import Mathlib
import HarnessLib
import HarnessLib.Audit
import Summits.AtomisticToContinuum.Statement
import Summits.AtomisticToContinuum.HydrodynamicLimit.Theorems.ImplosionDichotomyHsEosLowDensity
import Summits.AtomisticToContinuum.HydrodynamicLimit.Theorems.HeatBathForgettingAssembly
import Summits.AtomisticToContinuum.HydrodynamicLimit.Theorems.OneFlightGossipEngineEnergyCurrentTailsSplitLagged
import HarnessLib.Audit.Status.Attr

--

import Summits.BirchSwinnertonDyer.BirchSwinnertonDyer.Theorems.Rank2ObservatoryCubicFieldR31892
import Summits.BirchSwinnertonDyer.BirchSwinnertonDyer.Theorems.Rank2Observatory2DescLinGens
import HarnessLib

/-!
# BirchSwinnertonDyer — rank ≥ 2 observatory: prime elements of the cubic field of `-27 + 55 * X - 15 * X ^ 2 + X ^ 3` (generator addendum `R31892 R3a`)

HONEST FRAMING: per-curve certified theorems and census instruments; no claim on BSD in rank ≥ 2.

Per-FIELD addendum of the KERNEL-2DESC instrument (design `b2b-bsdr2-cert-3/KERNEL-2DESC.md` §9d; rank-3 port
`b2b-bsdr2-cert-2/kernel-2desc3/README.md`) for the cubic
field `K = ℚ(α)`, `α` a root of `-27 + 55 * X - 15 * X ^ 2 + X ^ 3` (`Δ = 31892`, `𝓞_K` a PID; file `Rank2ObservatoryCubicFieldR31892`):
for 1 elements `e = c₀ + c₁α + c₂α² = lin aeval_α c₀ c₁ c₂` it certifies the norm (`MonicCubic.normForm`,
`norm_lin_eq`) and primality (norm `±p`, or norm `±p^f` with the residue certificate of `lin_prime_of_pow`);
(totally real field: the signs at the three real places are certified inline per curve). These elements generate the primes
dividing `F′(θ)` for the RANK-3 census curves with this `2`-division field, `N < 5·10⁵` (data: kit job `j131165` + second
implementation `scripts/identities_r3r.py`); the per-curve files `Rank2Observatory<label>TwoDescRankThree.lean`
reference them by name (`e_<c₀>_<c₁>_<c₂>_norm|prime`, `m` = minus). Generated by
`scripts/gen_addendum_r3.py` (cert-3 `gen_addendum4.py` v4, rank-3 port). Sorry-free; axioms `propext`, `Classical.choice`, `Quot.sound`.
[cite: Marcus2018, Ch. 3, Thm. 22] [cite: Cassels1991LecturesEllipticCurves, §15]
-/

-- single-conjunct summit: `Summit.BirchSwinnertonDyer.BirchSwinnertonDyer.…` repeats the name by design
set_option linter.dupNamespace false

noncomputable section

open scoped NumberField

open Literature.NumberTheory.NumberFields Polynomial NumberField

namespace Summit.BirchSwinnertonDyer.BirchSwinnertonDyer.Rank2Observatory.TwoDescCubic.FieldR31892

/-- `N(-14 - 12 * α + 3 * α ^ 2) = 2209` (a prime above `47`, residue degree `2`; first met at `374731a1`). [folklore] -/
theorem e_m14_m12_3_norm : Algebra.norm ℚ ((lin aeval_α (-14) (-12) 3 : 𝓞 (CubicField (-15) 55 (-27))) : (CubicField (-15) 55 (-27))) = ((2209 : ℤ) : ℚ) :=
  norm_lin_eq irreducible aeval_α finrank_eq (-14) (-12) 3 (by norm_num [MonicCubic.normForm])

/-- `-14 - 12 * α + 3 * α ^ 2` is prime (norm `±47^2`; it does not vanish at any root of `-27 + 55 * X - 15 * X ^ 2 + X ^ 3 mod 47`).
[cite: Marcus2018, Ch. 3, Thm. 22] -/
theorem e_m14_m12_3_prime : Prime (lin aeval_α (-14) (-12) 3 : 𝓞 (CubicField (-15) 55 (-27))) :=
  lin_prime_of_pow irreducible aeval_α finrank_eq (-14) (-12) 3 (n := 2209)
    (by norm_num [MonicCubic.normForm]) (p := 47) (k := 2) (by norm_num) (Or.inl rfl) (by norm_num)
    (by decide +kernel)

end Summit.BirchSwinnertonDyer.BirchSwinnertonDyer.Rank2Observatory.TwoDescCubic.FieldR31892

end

--

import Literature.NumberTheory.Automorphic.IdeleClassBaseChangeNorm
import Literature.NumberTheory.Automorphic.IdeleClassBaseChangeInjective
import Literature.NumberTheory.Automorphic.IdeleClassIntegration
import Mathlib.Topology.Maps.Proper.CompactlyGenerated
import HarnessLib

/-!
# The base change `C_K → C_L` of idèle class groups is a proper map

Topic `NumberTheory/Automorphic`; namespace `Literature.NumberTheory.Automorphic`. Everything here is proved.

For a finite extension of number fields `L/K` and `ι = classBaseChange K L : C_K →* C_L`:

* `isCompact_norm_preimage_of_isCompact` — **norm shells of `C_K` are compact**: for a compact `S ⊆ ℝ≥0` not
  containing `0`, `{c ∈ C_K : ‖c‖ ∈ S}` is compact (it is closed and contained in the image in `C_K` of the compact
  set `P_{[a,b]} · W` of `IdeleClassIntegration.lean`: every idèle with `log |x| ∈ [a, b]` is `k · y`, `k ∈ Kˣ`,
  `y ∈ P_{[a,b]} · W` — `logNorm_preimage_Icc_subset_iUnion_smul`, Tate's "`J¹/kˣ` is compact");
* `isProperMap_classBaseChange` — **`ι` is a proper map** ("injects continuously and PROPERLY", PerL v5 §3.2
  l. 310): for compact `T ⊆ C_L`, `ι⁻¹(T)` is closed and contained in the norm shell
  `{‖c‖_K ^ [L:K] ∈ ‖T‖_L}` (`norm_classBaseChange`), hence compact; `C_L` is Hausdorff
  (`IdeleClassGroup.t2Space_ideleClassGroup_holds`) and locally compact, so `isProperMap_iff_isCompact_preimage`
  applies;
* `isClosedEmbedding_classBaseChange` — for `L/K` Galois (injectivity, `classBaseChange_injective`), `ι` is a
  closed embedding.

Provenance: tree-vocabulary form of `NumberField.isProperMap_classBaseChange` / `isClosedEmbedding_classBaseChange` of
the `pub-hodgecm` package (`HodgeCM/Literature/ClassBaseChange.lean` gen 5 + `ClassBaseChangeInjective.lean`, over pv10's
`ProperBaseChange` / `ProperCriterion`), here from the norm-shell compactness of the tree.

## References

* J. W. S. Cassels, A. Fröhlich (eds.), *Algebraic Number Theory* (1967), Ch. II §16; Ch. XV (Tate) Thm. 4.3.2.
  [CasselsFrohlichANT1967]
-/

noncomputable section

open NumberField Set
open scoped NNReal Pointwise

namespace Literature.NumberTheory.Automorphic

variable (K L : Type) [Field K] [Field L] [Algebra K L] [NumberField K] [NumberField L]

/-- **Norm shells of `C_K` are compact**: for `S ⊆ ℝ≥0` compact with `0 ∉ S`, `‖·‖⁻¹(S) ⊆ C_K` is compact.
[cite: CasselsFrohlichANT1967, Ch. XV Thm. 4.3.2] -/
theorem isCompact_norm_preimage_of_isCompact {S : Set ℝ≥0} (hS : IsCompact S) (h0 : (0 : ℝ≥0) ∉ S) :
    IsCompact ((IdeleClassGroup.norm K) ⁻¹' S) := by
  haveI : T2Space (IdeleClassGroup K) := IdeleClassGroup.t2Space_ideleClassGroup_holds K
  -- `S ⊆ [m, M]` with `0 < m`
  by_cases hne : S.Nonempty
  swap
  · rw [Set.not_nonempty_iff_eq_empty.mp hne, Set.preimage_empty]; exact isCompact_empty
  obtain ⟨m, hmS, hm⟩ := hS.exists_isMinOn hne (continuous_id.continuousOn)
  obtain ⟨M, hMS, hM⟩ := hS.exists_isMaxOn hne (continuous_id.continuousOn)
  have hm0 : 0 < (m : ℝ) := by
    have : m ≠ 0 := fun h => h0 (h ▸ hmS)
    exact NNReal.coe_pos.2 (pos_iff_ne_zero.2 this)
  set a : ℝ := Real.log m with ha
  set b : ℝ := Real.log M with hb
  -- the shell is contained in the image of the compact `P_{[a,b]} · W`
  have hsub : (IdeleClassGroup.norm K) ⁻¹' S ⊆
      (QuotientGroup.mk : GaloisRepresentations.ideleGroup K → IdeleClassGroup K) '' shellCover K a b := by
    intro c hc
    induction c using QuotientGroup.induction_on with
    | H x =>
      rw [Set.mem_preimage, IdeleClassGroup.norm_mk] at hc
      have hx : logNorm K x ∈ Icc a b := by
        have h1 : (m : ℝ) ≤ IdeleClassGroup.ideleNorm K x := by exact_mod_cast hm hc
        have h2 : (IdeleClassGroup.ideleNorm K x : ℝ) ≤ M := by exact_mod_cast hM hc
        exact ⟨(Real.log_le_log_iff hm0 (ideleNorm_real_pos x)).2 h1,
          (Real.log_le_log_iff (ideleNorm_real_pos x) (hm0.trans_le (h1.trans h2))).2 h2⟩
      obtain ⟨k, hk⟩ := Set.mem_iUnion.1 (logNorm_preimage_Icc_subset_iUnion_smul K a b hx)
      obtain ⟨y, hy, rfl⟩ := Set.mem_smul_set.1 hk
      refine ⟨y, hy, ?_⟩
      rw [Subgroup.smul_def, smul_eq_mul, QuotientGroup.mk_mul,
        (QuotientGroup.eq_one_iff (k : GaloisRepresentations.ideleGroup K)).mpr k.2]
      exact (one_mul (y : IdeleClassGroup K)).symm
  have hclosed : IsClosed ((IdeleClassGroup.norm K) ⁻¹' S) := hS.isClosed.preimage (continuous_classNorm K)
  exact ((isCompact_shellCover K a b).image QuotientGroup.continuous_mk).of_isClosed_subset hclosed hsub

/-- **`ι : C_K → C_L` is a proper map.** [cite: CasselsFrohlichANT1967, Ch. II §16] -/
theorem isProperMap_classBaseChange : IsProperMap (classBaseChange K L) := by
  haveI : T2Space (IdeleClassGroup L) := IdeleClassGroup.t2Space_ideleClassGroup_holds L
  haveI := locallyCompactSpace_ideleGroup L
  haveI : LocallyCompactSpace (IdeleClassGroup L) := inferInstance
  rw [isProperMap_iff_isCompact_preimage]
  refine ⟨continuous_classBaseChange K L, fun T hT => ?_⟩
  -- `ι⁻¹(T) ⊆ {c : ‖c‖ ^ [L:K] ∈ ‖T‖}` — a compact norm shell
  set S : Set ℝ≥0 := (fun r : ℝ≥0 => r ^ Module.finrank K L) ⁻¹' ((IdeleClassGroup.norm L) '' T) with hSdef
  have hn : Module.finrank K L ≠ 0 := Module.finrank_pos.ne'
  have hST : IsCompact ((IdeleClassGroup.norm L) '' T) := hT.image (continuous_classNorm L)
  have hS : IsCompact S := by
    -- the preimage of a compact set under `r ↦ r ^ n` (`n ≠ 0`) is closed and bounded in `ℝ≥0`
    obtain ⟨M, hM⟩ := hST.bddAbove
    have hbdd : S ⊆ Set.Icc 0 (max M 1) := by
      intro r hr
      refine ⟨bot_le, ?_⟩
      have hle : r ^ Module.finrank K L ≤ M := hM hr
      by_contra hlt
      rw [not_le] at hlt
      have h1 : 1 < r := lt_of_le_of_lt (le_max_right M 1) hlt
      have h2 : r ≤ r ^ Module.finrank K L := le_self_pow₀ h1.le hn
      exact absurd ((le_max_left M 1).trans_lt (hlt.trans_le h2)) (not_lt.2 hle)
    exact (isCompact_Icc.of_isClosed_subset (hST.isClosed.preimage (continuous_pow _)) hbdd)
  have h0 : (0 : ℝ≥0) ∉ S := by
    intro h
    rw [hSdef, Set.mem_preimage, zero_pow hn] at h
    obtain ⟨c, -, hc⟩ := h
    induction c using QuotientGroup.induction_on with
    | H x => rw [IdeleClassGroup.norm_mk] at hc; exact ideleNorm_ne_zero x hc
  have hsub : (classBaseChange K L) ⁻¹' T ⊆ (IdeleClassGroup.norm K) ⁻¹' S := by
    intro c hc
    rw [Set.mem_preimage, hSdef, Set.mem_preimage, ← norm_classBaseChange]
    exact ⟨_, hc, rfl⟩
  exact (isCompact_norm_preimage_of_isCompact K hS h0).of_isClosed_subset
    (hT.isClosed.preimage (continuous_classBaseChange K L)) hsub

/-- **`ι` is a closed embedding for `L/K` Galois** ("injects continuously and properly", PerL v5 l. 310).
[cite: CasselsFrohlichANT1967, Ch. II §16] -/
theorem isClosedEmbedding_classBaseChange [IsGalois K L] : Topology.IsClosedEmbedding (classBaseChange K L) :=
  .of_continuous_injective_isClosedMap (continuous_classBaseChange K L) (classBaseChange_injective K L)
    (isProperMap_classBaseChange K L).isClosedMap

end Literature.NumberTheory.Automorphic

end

Exercise details:
Only lines holding the word "continuously" are wanted; copy each one from the listing.

Your response:
* `isProperMap_classBaseChange` — **`ι` is a proper map** ("injects continuously and PROPERLY", PerL v5 §3.2
/-- **`ι` is a closed embedding for `L/K` Galois** ("injects continuously and properly", PerL v5 l. 310).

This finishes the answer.